Dunque, la linea è quella dell’attesa, anche se i leader si sono visti sia in Consiglio dei ministri che in una successiva riunione sull’immigrazione. Da Palazzo Chigi al Mef alla Farnesina sembra ci si sia passati parola: «Non c’è ancora un accordo di cui si possa parlare». L’unica certezza è quella che il governo ha chiesto di accedere al Safe, il fondo messo a punto da Bruxelles per i prestiti destinati alla difesa. Per l’Italia si tratta di 14 miliardi possibili, anche se non necessariamente dovranno essere utilizzati tutti. Il meccanismo, come ha spiegato ieri il ministro dell’Economia Giancarlo Giorgetti, è favorevole, il debito dovrà essere ripagato a partire dal 2035 in 45 anni: «Se mi dite “pago il 3,5 sul Btp o il 3% sul Safe”, il ministro dell’Economia, se non è scemo, risponde: “Pago il 3% sul Safe e risparmio un po’ di interesse”». Al fondo hanno già aderito 18 Paesi, anche se i leghisti puntualizzano: «È stato detto sì soltanto alla manifestazione di interesse». L’adesione formale è fissata a novembre. Ma nella Lega si annuncia che sarà decisiva la possibilità di utilizzare i fondi anche per le infrastrutture a uso doppio, militare e civile. Per intendersi, il Ponte sullo Stretto e la nuova diga foranea di Genova. Quel che pare complicato è attingere alle risorse del Pnrr, che peraltro scade nel 2026: «Non è possibile — ha detto il ministro per gli Affari europei Tommaso Foti — avanzare alcuna valutazione né tantomeno prospettare una rimodulazione coerente» del Pnrr. 

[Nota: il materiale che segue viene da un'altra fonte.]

import Literature.NumberTheory.EllipticCurves.CMTorsionGaloisImageHoldsProofs
import Literature.NumberTheory.EllipticCurves.SerreOpenImageNormalizerCaseProofs
import Literature.NumberTheory.EllipticCurves.SupersingularDensityProofs
import HarnessLib

/-!
# The mod-`ℓ` image of a CM elliptic curve over `ℚ` is not surjective for all large `ℓ`

Topic `NumberTheory/EllipticCurves`; theorems only (no definitions, no named facts).

J.-P. Serre, Invent. Math. 15 (1972), §4.5 (the CM case of the open image paper): for an elliptic
curve `E/ℚ` with complex multiplication the image of `ρ̄_{E,ℓ} : Γ_ℚ → Aut(E[ℓ]) ≅ GL₂(𝔽_ℓ)` lies,
for every large prime `ℓ`, in the normaliser of a Cartan subgroup, hence is NEVER the whole of
`GL₂(𝔽_ℓ)` (sharp form: D. Zywina, arXiv:1508.07660, Prop. 1.14 and 1.16 — every odd `ℓ`; the
tree's cite-only fact `zywina2015_cm_modEll_not_surjective`).  This file proves the qualitative
statement from theorems of the tree:

* `exists_bound_forall_not_hasSurjectiveModNGaloisRep_of_hasCM` — there is `L₀` such that for
  every elliptic `W/ℚ` with (geometric) CM and every prime `ℓ > L₀`,
  `¬ W.HasSurjectiveModNGaloisRep ℓ`.

Proof.  The main theorem of complex multiplication on `ℓ`-torsion in the tree's form
(`cmTorsion_cartanImage_holds`, Lang, *Elliptic Functions*, Ch. 10 §4) supplies, beyond a
threshold `L₀`, an endomorphism `φ = √D` of `E[ℓ]` with `φ² = D`, `ℓ ∤ D`, `φ` no scalar, twisted
by the quadratic character `χ` of the CM field: `φ(σP) = χ(σ)·σφ(P)`.  In a frame
`E[ℓ] ≅ 𝔽_ℓ²` (`exists_frame_galoisRepTorsion_rat`) its matrix `Φ` is a non-scalar square root of
`D ≠ 0` and every `ρ̄(σ)` commutes or anti-commutes with `Φ` (`exists_matrix_sqrt_frame`: the
image normalises the Cartan subgroup `𝔽_ℓ[Φ]ˣ`).  But for `ℓ` odd the transvection
`T = (1 1; 0 1)` neither commutes nor anti-commutes with such a `Φ`
(`transvection_not_comm_not_anticomm`: a direct `2 × 2` computation), so `T` is not in the image
and `ρ̄_{E,ℓ}` is not onto (`map_range_galoisRepTorsion_eq_top_iff`).

* `exists_goodOrdinary_not_hasSurjectiveModNGaloisRep_of_hasCM` — corollary with the infinitude
  of good ordinary primes (`infinite_goodOrdinaryPrimes_holds`, Deuring): a globally minimal CM
  curve over `ℚ` has a good ordinary prime `p ≥ 5` at which `ρ̄_{E,p}` is not surjective — the
  "small-image prime supply" for CM curves consumed summit-side
  (`Summits/BirchSwinnertonDyer/…/Theorems/TangentConeSelmerRankSmallImageCMKernel.lean`).

## References

* [Serre1972] J.-P. Serre, *Propriétés galoisiennes des points d'ordre fini des courbes
  elliptiques*, Invent. Math. 15 (1972) 259–331, §4.5 (and §2.2 for Cartan normalisers).
* [Zywina2015] D. Zywina, *On the possible images of the mod ℓ representations associated to
  elliptic curves over ℚ*, arXiv:1508.07660, §1.9, Prop. 1.14, Prop. 1.16.
* [Lang1987] S. Lang, *Elliptic Functions*, 2nd ed., GTM 112 (1987), Ch. 10 §4.
-/

noncomputable section

open scoped Classical MatrixGroups
open Matrix Field

namespace Literature.NumberTheory.EllipticCurves

open _root_.WeierstrassCurve

/-! ### A transvection is outside the normaliser of every Cartan subgroup (`2 ≠ 0`) -/

/-- **The transvection `T = (1 1; 0 1)` neither commutes nor anti-commutes with a non-scalar
square root `Φ` of a non-zero scalar `D`, in characteristic `≠ 2`.**  (Commuting forces `Φ`
upper triangular with equal diagonal entries, then `Φ² = D` and `2 ≠ 0` force `Φ` scalar or
`D = 0`; anti-commuting forces `Φ = 0`, so `D = 0`.)  Serre 1972, §2.2 ("tout élément de `N - C`
est d'ordre 2 modulo le centre" — a transvection is not). [cite: Serre1972, §2.2] -/
theorem transvection_not_comm_not_anticomm {F : Type*} [Field F] (h2 : (2 : F) ≠ 0)
    {Φ : Matrix (Fin 2) (Fin 2) F} {D : F} (hΦ : Φ * Φ = D • (1 : Matrix (Fin 2) (Fin 2) F))
    (hD : D ≠ 0) (hns : ∀ c : F, Φ ≠ c • 1) :
    Φ * !![(1 : F), 1; 0, 1] ≠ !![(1 : F), 1; 0, 1] * Φ ∧
      Φ * !![(1 : F), 1; 0, 1] ≠ -(!![(1 : F), 1; 0, 1] * Φ) := by
  obtain ⟨x, y, z, w, rfl⟩ : ∃ x y z w : F, Φ = !![x, y; z, w] :=
    ⟨Φ 0 0, Φ 0 1, Φ 1 0, Φ 1 1, Matrix.eta_fin_two Φ⟩
  -- the four entries of `Φ² = D`
  have h00 := congrFun (congrFun hΦ 0) 0
  have h01 := congrFun (congrFun hΦ 0) 1
  have h11 := congrFun (congrFun hΦ 1) 1
  simp only [Matrix.mul_apply, Fin.sum_univ_two, Matrix.of_apply, Matrix.cons_val',
    Matrix.cons_val_zero, Matrix.cons_val_one, Matrix.empty_val', Matrix.cons_val_fin_one,
    Matrix.smul_apply, Matrix.one_apply_eq, Matrix.one_apply_ne (show (0 : Fin 2) ≠ 1 by decide),
    smul_eq_mul, mul_one, mul_zero] at h00 h01 h11
  constructor
  · intro h
    have e00 := congrFun (congrFun h 0) 0
    have e01 := congrFun (congrFun h 0) 1
    have e11 := congrFun (congrFun h 1) 1
    simp only [Matrix.mul_apply, Fin.sum_univ_two, Matrix.of_apply, Matrix.cons_val',
      Matrix.cons_val_zero, Matrix.cons_val_one, Matrix.empty_val', Matrix.cons_val_fin_one,
      mul_one, mul_zero, one_mul, zero_mul, add_zero, zero_add] at e00 e01 e11
    -- `e00 : x = x + z`, `e01 : x + y = y + w`, `e11 : z + w = w`
    have hz : z = 0 := by linear_combination e11
    have hw : w = x := by linear_combination -e01
    -- now `Φ = (x y; 0 x)`: `x*y + y*x = 0` and `x*x = D`
    have hxy : (2 : F) * (x * y) = 0 := by
      rw [hw] at h01
      linear_combination h01
    rcases mul_eq_zero.mp ((mul_eq_zero.mp hxy).resolve_left h2) with hx | hy
    · rw [hx, hz] at h00
      exact hD (by linear_combination -h00)
    · refine hns x ?_
      rw [hy, hz, hw]
      ext i j
      fin_cases i <;> fin_cases j <;> simp
  · intro h
    have e00 := congrFun (congrFun h 0) 0
    have e01 := congrFun (congrFun h 0) 1
    have e10 := congrFun (congrFun h 1) 0
    have e11 := congrFun (congrFun h 1) 1
    simp only [Matrix.mul_apply, Fin.sum_univ_two, Matrix.of_apply, Matrix.cons_val',
      Matrix.cons_val_zero, Matrix.cons_val_one, Matrix.empty_val', Matrix.cons_val_fin_one,
      Matrix.neg_apply, mul_one, mul_zero, one_mul, zero_mul, add_zero, zero_add] at e00 e01 e10 e11
    -- `e00 : x = -(x + z)`, `e01 : x + y = -(y + w)`, `e10 : z = -z`, `e11 : z + w = -w`
    have hz : (2 : F) * z = 0 := by linear_combination e10
    have hz0 : z = 0 := (mul_eq_zero.mp hz).resolve_left h2
    have hx : (2 : F) * x = 0 := by linear_combination e00 - hz0
    have hx0 : x = 0 := (mul_eq_zero.mp hx).resolve_left h2
    have hw : (2 : F) * w = 0 := by linear_combination e11 - hz0
    have hw0 : w = 0 := (mul_eq_zero.mp hw).resolve_left h2
    have hy : (2 : F) * y = 0 := by linear_combination e01 - hx0 - hw0
    have hy0 : y = 0 := (mul_eq_zero.mp hy).resolve_left h2
    subst hz0 hx0 hw0 hy0
    exact hD (by linear_combination -h00)

/-! ### Serre 1972, §4.5: CM curves have small mod-`ℓ` image for all large `ℓ` -/

/-- **Serre 1972, §4.5 (qualitative CM case); Zywina 2015, Prop. 1.14/1.16.**  There is a bound
`L₀` such that for every elliptic curve `W/ℚ` with (geometric) complex multiplication and every
prime `ℓ > L₀` the mod-`ℓ` Galois representation `ρ̄_{E,ℓ} : Γ_ℚ → Aut(E[ℓ])` is NOT
surjective.  From the tree's main theorem of complex multiplication on `ℓ`-torsion
(`cmTorsion_cartanImage_holds`: a non-scalar `φ = √D`, `ℓ ∤ D`, twisted by the CM character),
the frame `E[ℓ] ≅ 𝔽_ℓ²` (`exists_frame_galoisRepTorsion_rat`, `exists_matrix_sqrt_frame`: the
image commutes or anti-commutes with the matrix `Φ` of `φ`), and
`transvection_not_comm_not_anticomm` (the transvection `(1 1; 0 1)` does neither, `ℓ` odd).
[cite: Serre1972, §4.5] -/
theorem exists_bound_forall_not_hasSurjectiveModNGaloisRep_of_hasCM :
    ∃ L₀ : ℕ, ∀ (W : WeierstrassCurve ℚ) [W.IsElliptic], W.HasCM →
      ∀ ℓ : ℕ, ℓ.Prime → L₀ < ℓ → ¬ W.HasSurjectiveModNGaloisRep ℓ := by
  obtain ⟨L₀, hL⟩ := cmTorsion_cartanImage_holds
  refine ⟨max L₀ 2, fun W _ hW ℓ hℓ hlt hsurj ↦ ?_⟩
  have hL₀ℓ : L₀ < ℓ := lt_of_le_of_lt (le_max_left _ _) hlt
  have h2ℓ : 2 < ℓ := lt_of_le_of_lt (le_max_right _ _) hlt
  haveI : Fact ℓ.Prime := ⟨hℓ⟩
  have h2 : (2 : ZMod ℓ) ≠ 0 := by
    intro h0
    have : ℓ ∣ 2 := (ZMod.natCast_eq_zero_iff 2 ℓ).mp (by exact_mod_cast h0)
    exact absurd (Nat.le_of_dvd two_pos this) (by omega)
  obtain ⟨φ, D, χ, hφ, hD, hns, -, htw, -⟩ := hL W hW ℓ hℓ hL₀ℓ
  obtain ⟨e, Φfr, he, -, -, -, -⟩ := exists_frame_galoisRepTorsion_rat W ℓ
  obtain ⟨Φ, -, hΦsq, hΦns, hdich⟩ := exists_matrix_sqrt_frame W ℓ e Φfr he hφ hns htw
  have hD' : ((D : ℤ) : ZMod ℓ) ≠ 0 := by
    rwa [Ne, ZMod.intCast_zmod_eq_zero_iff_dvd]
  obtain ⟨hc, ha⟩ := transvection_not_comm_not_anticomm h2 hΦsq hD' hΦns
  -- the transvection lies in the (full) image
  have hdetT : Matrix.det !![(1 : ZMod ℓ), 1; 0, 1] ≠ 0 := by
    simp [Matrix.det_fin_two]
  set T : GL (Fin 2) (ZMod ℓ) := Matrix.GeneralLinearGroup.mkOfDetNeZero _ hdetT with hT
  have hTmem : T ∈ (galoisRepTorsion W ℓ).range.map Φfr.toMonoidHom := by
    rw [(map_range_galoisRepTorsion_eq_top_iff W ℓ Φfr).mpr hsurj]
    exact Subgroup.mem_top T
  obtain ⟨σ, hσ⟩ := (mem_map_range_galoisRepTorsion_iff W ℓ Φfr).mp hTmem
  have hTval : ((Φfr (galoisRepTorsion W ℓ σ) : GL (Fin 2) (ZMod ℓ)) :
      Matrix (Fin 2) (Fin 2) (ZMod ℓ)) = !![(1 : ZMod ℓ), 1; 0, 1] := by
    rw [hσ, hT]
    rfl
  rcases hdich σ with ⟨h, -⟩ | ⟨h, -⟩
  · exact hc (by rwa [hTval] at h)
  · exact ha (by rwa [hTval] at h)

/-! ### Corollary: the small-image prime supply for CM curves at good ordinary primes -/

/-- **A globally minimal CM curve over `ℚ` has a good ordinary prime `p ≥ 5` with non-surjective
mod-`p` image** (indeed infinitely many: the good ordinary primes are infinite —
`infinite_goodOrdinaryPrimes_holds`, Deuring — and beyond Serre's CM threshold every prime has
small image, `exists_bound_forall_not_hasSurjectiveModNGaloisRep_of_hasCM`).  This is the
"small-image prime supply" that makes the BSD crux `SelmerRankSmallImage` CONTAIN rank BSD for CM
curves. [cite: Serre1972, §4.5] -/
theorem exists_goodOrdinary_not_hasSurjectiveModNGaloisRep_of_hasCM (W : WeierstrassCurve ℚ)
    [W.IsElliptic] [W.IsGloballyMinimal] (hW : W.HasCM) :
    ∃ (p : ℕ) (_ : Fact p.Prime), 5 ≤ p ∧ W.HasGoodReductionAtPrime p ∧
      ¬ (p : ℤ) ∣ W.frobeniusTrace p ∧ ¬ W.HasSurjectiveModNGaloisRep p := by
  obtain ⟨L₀, hL⟩ := exists_bound_forall_not_hasSurjectiveModNGaloisRep_of_hasCM
  obtain ⟨p, ⟨hp, hgood, hord⟩, hlt⟩ :=
    (infinite_goodOrdinaryPrimes_holds W).exists_gt (max L₀ 4)
  have h5 : 5 ≤ p := by
    have := le_max_right L₀ 4
    omega
  have hL₀p : L₀ < p := lt_of_le_of_lt (le_max_left _ _) hlt
  exact ⟨p, hp, h5, hgood, hord, hL W hW p hp.out hL₀p⟩

end Literature.NumberTheory.EllipticCurves

end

Le sensibilità, nella maggioranza, sono diverse. I leghisti sono taglienti: «Citofonate Ursula». I salviniani fanno qualche fatica a nascondere il gusto che provano per le difficoltà della presidente della Commissione Ursula von der Leyen. Del resto, il capo dei senatori Massimiliano Romeo lo dice a chiare lettere. Rivolto ai banchi dell’opposizione che, dal giorno dopo la stretta di mano tra Trump e von der Leyen, è all’attacco serrato della premier Meloni, il capogruppo finge di stupirsi: «Ma come? Voi della sinistra non chiedevate a Meloni di affidarsi a von der Leyen? Questo è il risultato». 

Tra i Fratelli d’Italia si esibisce invece un cauto ottimismo. E così, la buona notizia — se così si può chiamare — viene da una dichiarazione del presidente di Confindustria Orsini. Che al termine di un incontro con i sindacati, dice che l’associazione degli industriali ha «mappato una perdita possibile di 22,6 miliardi». Il presidente lo dice per sottolineare che «serve subito costruire delle compensazioni, serve una politica industriale anche su questi temi, perché ovviamente la politica industriale dovrà mettere al centro nuovi mercati e comunque gli investimenti». Ma da Fratelli d’Italia quel che si vuol far notare è soprattutto il fatto che «durante il primo tavolo per valutare l’impatto dei dazi, lo scorso aprile, si era parlato di una perdita possibile di circa 25 miliardi». Insomma, l’accordo preliminare con gli Stati Uniti avrebbe un conto addirittura migliore del previsto. E se appunto è difficile misurare l’impatto dei dazi settore per settore — le preoccupazioni maggiori sono per l’agroalimentare — una buona notizia indiretta viene dal segretario al Commercio Howard Lutnick sul settore farmaceutico: l’Unione, ha detto, «si tutela sulle auto, sui prodotti farmaceutici e sui semiconduttori. Anche se i francesi hanno molto da dire, sono stati in grado di proteggere Sanofi. Senza questo accordo, Sanofi sarebbe diventata un’azienda Usa»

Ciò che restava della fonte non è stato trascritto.